» **Data to use**:
/-! ### §2 Radon measures of positive functionals on `𝒮_ℝ(𝔸_F^ι)` and their fibres along `h` -/

section Generic

variable (S : piSchwartzBruhatReal F ι →ₗ[ℝ] ℝ)
  (hS : ∀ Ψ : piSchwartzBruhatReal F ι, 0 ≤ (Ψ : (ι → AdeleRing (𝓞 F) F) → ℝ) → 0 ≤ S Ψ)

omit [MeasurableSpace (adeleQuotient F)] [BorelSpace (adeleQuotient F)]
  [MeasurableSpace (AdeleRing (𝓞 F) F)] [BorelSpace (AdeleRing (𝓞 F) F)] [Fintype ι] in
/-- `𝔸_F^ι` is Hausdorff. [folklore] -/
private theorem t2Space_pi : T2Space (ι → AdeleRing (𝓞 F) F) := by
  haveI := t2Space_adele F
  infer_instance

omit [MeasurableSpace (adeleQuotient F)] [BorelSpace (adeleQuotient F)]
  [MeasurableSpace (AdeleRing (𝓞 F) F)] [BorelSpace (AdeleRing (𝓞 F) F)] in
/-- `𝔸_F^ι` is locally compact. [folklore] -/
private theorem locallyCompactSpace_pi : LocallyCompactSpace (ι → AdeleRing (𝓞 F) F) := by
  haveI := locallyCompactSpace_adeleRing' (K := F)
  infer_instance

/-- **The positive Radon measure of a positive linear functional `S` on `𝒮_ℝ(𝔸_F^ι)`** (tree
`sandwichMeasure`, through the sandwich property `piSchwartzBruhatReal_sandwich` of the real
Schwartz–Bruhat functions): "une distribution (tempérée) positive est une mesure positive". Used for
Weil's `E_X` (below) and for its theta-side counterpart alike. [cite: Weil1965, Chap. I n° 2, Lemme 3, p. 7] -/
def schwartzBruhatMeasure : Measure (ι → AdeleRing (𝓞 F) F) := by
  haveI := borelSpace_pi F ι
  haveI := t2Space_pi F ι
  haveI := locallyCompactSpace_pi F ι
  exact sandwichMeasure hS (piSchwartzBruhatReal_sandwich S hS)

omit [MeasurableSpace (adeleQuotient F)] [BorelSpace (adeleQuotient F)] in
/-- The measure of `S` is a regular Borel measure. [cite: Rudin1987, Ch. 2, Thm. 2.14 & Thm. 2.18] -/
theorem regular_schwartzBruhatMeasure : (schwartzBruhatMeasure F ι S hS).Regular := by
  haveI := borelSpace_pi F ι
  haveI := t2Space_pi F ι
  haveI := locallyCompactSpace_pi F ι
  exact regular_sandwichMeasure _ _

omit [MeasurableSpace (adeleQuotient F)] [BorelSpace (adeleQuotient F)] in
/-- **Sandwich bounds**: `Ψ₁ ≤ g` in `𝒮_ℝ(X)` gives `S Ψ₁ ≤ ∫ g dν_S` for a test function `g`.
[cite: Weil1965, Chap. I n° 2, Lemme 3, p. 7] -/
theorem le_integral_schwartzBruhatMeasure (g : C_c(ι → AdeleRing (𝓞 F) F, ℝ))
    {Ψ₁ : piSchwartzBruhatReal F ι} (h₁ : (Ψ₁ : (ι → AdeleRing (𝓞 F) F) → ℝ) ≤ g) :
    S Ψ₁ ≤ ∫ x, g x ∂(schwartzBruhatMeasure F ι S hS) := by
  haveI := borelSpace_pi F ι
  haveI := t2Space_pi F ι
  haveI := locallyCompactSpace_pi F ι
  show _ ≤ ∫ x, g x ∂(sandwichMeasure _ _)
  rw [integral_sandwichMeasure]
  exact le_sandwichFunctional _ _ h₁

omit [MeasurableSpace (adeleQuotient F)] [BorelSpace (adeleQuotient F)] in
/-- **Sandwich bounds**: `g ≤ Ψ₂` in `𝒮_ℝ(X)` gives `∫ g dν_S ≤ S Ψ₂` for a test function `g`.
[cite: Weil1965, Chap. I n° 2, Lemme 3, p. 7] -/
theorem integral_schwartzBruhatMeasure_le (g : C_c(ι → AdeleRing (𝓞 F) F, ℝ))
    {Ψ₂ : piSchwartzBruhatReal F ι} (h₂ : (g : (ι → AdeleRing (𝓞 F) F) → ℝ) ≤ Ψ₂) :
    ∫ x, g x ∂(schwartzBruhatMeasure F ι S hS) ≤ S Ψ₂ := by
  haveI := borelSpace_pi F ι
  haveI := t2Space_pi F ι
  haveI := locallyCompactSpace_pi F ι
  show ∫ x, g x ∂(sandwichMeasure _ _) ≤ _
  rw [integral_sandwichMeasure]
  exact sandwichFunctional_le _ _ h₂

omit [MeasurableSpace (adeleQuotient F)] [BorelSpace (adeleQuotient F)] in
/-- A test function that is itself in `𝒮_ℝ(X)` (as `Ψ`) has `∫ Ψ dν_S = S Ψ`.
[cite: Weil1965, Chap. I n° 2, Lemme 3, p. 7] -/
theorem integral_schwartzBruhatMeasure_eq_of_coe_eq (g : C_c(ι → AdeleRing (𝓞 F) F, ℝ))
    {Ψ : piSchwartzBruhatReal F ι} (hg : (g : (ι → AdeleRing (𝓞 F) F) → ℝ) = Ψ) :
    ∫ x, g x ∂(schwartzBruhatMeasure F ι S hS) = S Ψ :=
  le_antisymm (integral_schwartzBruhatMeasure_le F ι S hS g hg.le)
    (le_integral_schwartzBruhatMeasure F ι S hS g hg.ge)

omit [MeasurableSpace (adeleQuotient F)] [BorelSpace (adeleQuotient F)] in
/-- **`∫ Ψ dν_S ≤ S Ψ`** for every nonnegative `Ψ ∈ 𝒮_ℝ(X)` (which is `ν_S`-integrable).
[cite: Weil1965, Chap. I n° 2, Lemme 3, p. 7] -/
theorem integral_schwartzBruhatMeasure_le_of_nonneg (Ψ : piSchwartzBruhatReal F ι)
    (hΨ : 0 ≤ (Ψ : (ι → AdeleRing (𝓞 F) F) → ℝ)) :
    Integrable (Ψ : (ι → AdeleRing (𝓞 F) F) → ℝ) (schwartzBruhatMeasure F ι S hS) ∧
      ∫ x, (Ψ : (ι → AdeleRing (𝓞 F) F) → ℝ) x ∂(schwartzBruhatMeasure F ι S hS) ≤ S Ψ := by
  haveI := borelSpace_pi F ι
  haveI := t2Space_pi F ι
  haveI := locallyCompactSpace_pi F ι
  haveI := sigmaCompactSpace_pi F ι
  have hc := continuous_of_mem_piSchwartzBruhatReal Ψ.2
  exact ⟨integrable_sandwichMeasure_of_mem _ _ Ψ hc hΨ, integral_sandwichMeasure_le_of_mem _ _ Ψ hc hΨ⟩

omit [MeasurableSpace (adeleQuotient F)] [BorelSpace (adeleQuotient F)] in
/-- A `Ψ ∈ 𝒮_ℝ(X)` dominated by `Θ ∈ 𝒮_ℝ(X)` (`|Ψ| ≤ Θ`) is `ν_S`-integrable with `|∫ Ψ dν_S| ≤ S Θ`.
[cite: Weil1965, Chap. I n° 2, Lemme 3, p. 7] -/
theorem abs_integral_schwartzBruhatMeasure_le (Ψ Θ : piSchwartzBruhatReal F ι)
    (hle : ∀ x, |(Ψ : (ι → AdeleRing (𝓞 F) F) → ℝ) x| ≤ (Θ : (ι → AdeleRing (𝓞 F) F) → ℝ) x) :
    Integrable (Ψ : (ι → AdeleRing (𝓞 F) F) → ℝ) (schwartzBruhatMeasure F ι S hS) ∧
      |∫ x, (Ψ : (ι → AdeleRing (𝓞 F) F) → ℝ) x ∂(schwartzBruhatMeasure F ι S hS)| ≤ S Θ := by
  haveI := borelSpace_pi F ι
  haveI := t2Space_pi F ι
  haveI := locallyCompactSpace_pi F ι
  haveI := sigmaCompactSpace_pi F ι
  exact integrable_sandwichMeasure_of_abs_le _ _ Ψ Θ (continuous_of_mem_piSchwartzBruhatReal Ψ.2)
    (continuous_of_mem_piSchwartzBruhatReal Θ.2) hle

omit [MeasurableSpace (adeleQuotient F)] [BorelSpace (adeleQuotient F)] in
/-- **`∫ Ψ dν_S = S Ψ` under tightness**: if `Ψ ∈ 𝒮_ℝ(X)` is, for every `ε > 0`, within a
`Θ ∈ 𝒮_ℝ(X)` with `S Θ ≤ ε` of a compactly supported `Ψ' ∈ 𝒮_ℝ(X)`, then `∫ Ψ dν_S = S Ψ`
(Weil: a positive functional continuous on compact subsets of `𝒮(X)` is a *tempered* measure).
[cite: Weil1965, Chap. I n° 2, Lemme 2–3, p. 7] -/
theorem integral_schwartzBruhatMeasure_eq_of_tight (Ψ : piSchwartzBruhatReal F ι)
    (ht : ∀ ε : ℝ, 0 < ε → ∃ Ψ' Θ : piSchwartzBruhatReal F ι,
      HasCompactSupport (Ψ' : (ι → AdeleRing (𝓞 F) F) → ℝ) ∧
      (∀ x, |(Ψ : (ι → AdeleRing (𝓞 F) F) → ℝ) x - (Ψ' : (ι → AdeleRing (𝓞 F) F) → ℝ) x| ≤
        (Θ : (ι → AdeleRing (𝓞 F) F) → ℝ) x) ∧ S Θ ≤ ε) :
    Integrable (Ψ : (ι → AdeleRing (𝓞 F) F) → ℝ) (schwartzBruhatMeasure F ι S hS) ∧
      ∫ x, (Ψ : (ι → AdeleRing (𝓞 F) F) → ℝ) x ∂(schwartzBruhatMeasure F ι S hS) = S Ψ := by
  haveI := borelSpace_pi F ι
  haveI := t2Space_pi F ι
  haveI := locallyCompactSpace_pi F ι
  haveI := sigmaCompactSpace_pi F ι
  refine integral_sandwichMeasure_eq_of_mem _ _ Ψ (continuous_of_mem_piSchwartzBruhatReal Ψ.2)
    fun ε hε => ?_
  obtain ⟨Ψ', Θ, hc, hle, hΘ⟩ := ht ε hε
  exact ⟨Ψ', Θ, continuous_of_mem_piSchwartzBruhatReal Ψ'.2, hc,
    continuous_of_mem_piSchwartzBruhatReal Θ.2, hle, hΘ⟩

omit [MeasurableSpace (adeleQuotient F)] [BorelSpace (adeleQuotient F)] in
/-- **Invariance transfer**: a homeomorphism `T` of `X` stabilising `𝒮(X)` with `S (Ψ ∘ T) = S Ψ`
preserves `ν_S`. [cite: Weil1965, Chap. IV n° 46, p. 66] -/
theorem map_schwartzBruhatMeasure_eq (T : (ι → AdeleRing (𝓞 F) F) ≃ₜ (ι → AdeleRing (𝓞 F) F))
    (hTS : ∀ Φ ∈ piSchwartzBruhat F ι, Φ ∘ T ∈ piSchwartzBruhat F ι)
    (hST : ∀ (Ψ : piSchwartzBruhatReal F ι)
      (hΨT : (Ψ : (ι → AdeleRing (𝓞 F) F) → ℝ) ∘ T ∈ piSchwartzBruhatReal F ι),
      S ⟨(Ψ : (ι → AdeleRing (𝓞 F) F) → ℝ) ∘ T, hΨT⟩ = S Ψ) :
    (schwartzBruhatMeasure F ι S hS).map T = schwartzBruhatMeasure F ι S hS := by
  haveI := borelSpace_pi F ι
  haveI := t2Space_pi F ι
  haveI := locallyCompactSpace_pi F ι
  have hT' : ∀ Ψ : piSchwartzBruhatReal F ι,
      (Ψ : (ι → AdeleRing (𝓞 F) F) → ℝ) ∘ T ∈ piSchwartzBruhatReal F ι := fun Ψ => by
    rw [mem_piSchwartzBruhatReal_iff]
    exact hTS _ Ψ.2
  exact map_sandwichMeasure_eq _ _ T hT' fun Ψ => hST Ψ (hT' Ψ)

variable (h : (ι → AdeleRing (𝓞 F) F) → AdeleRing (𝓞 F) F)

» **Required work**: In the entries above, how many lines include the word "test"? Only the number should be given.

» **Solution for this problem**: 3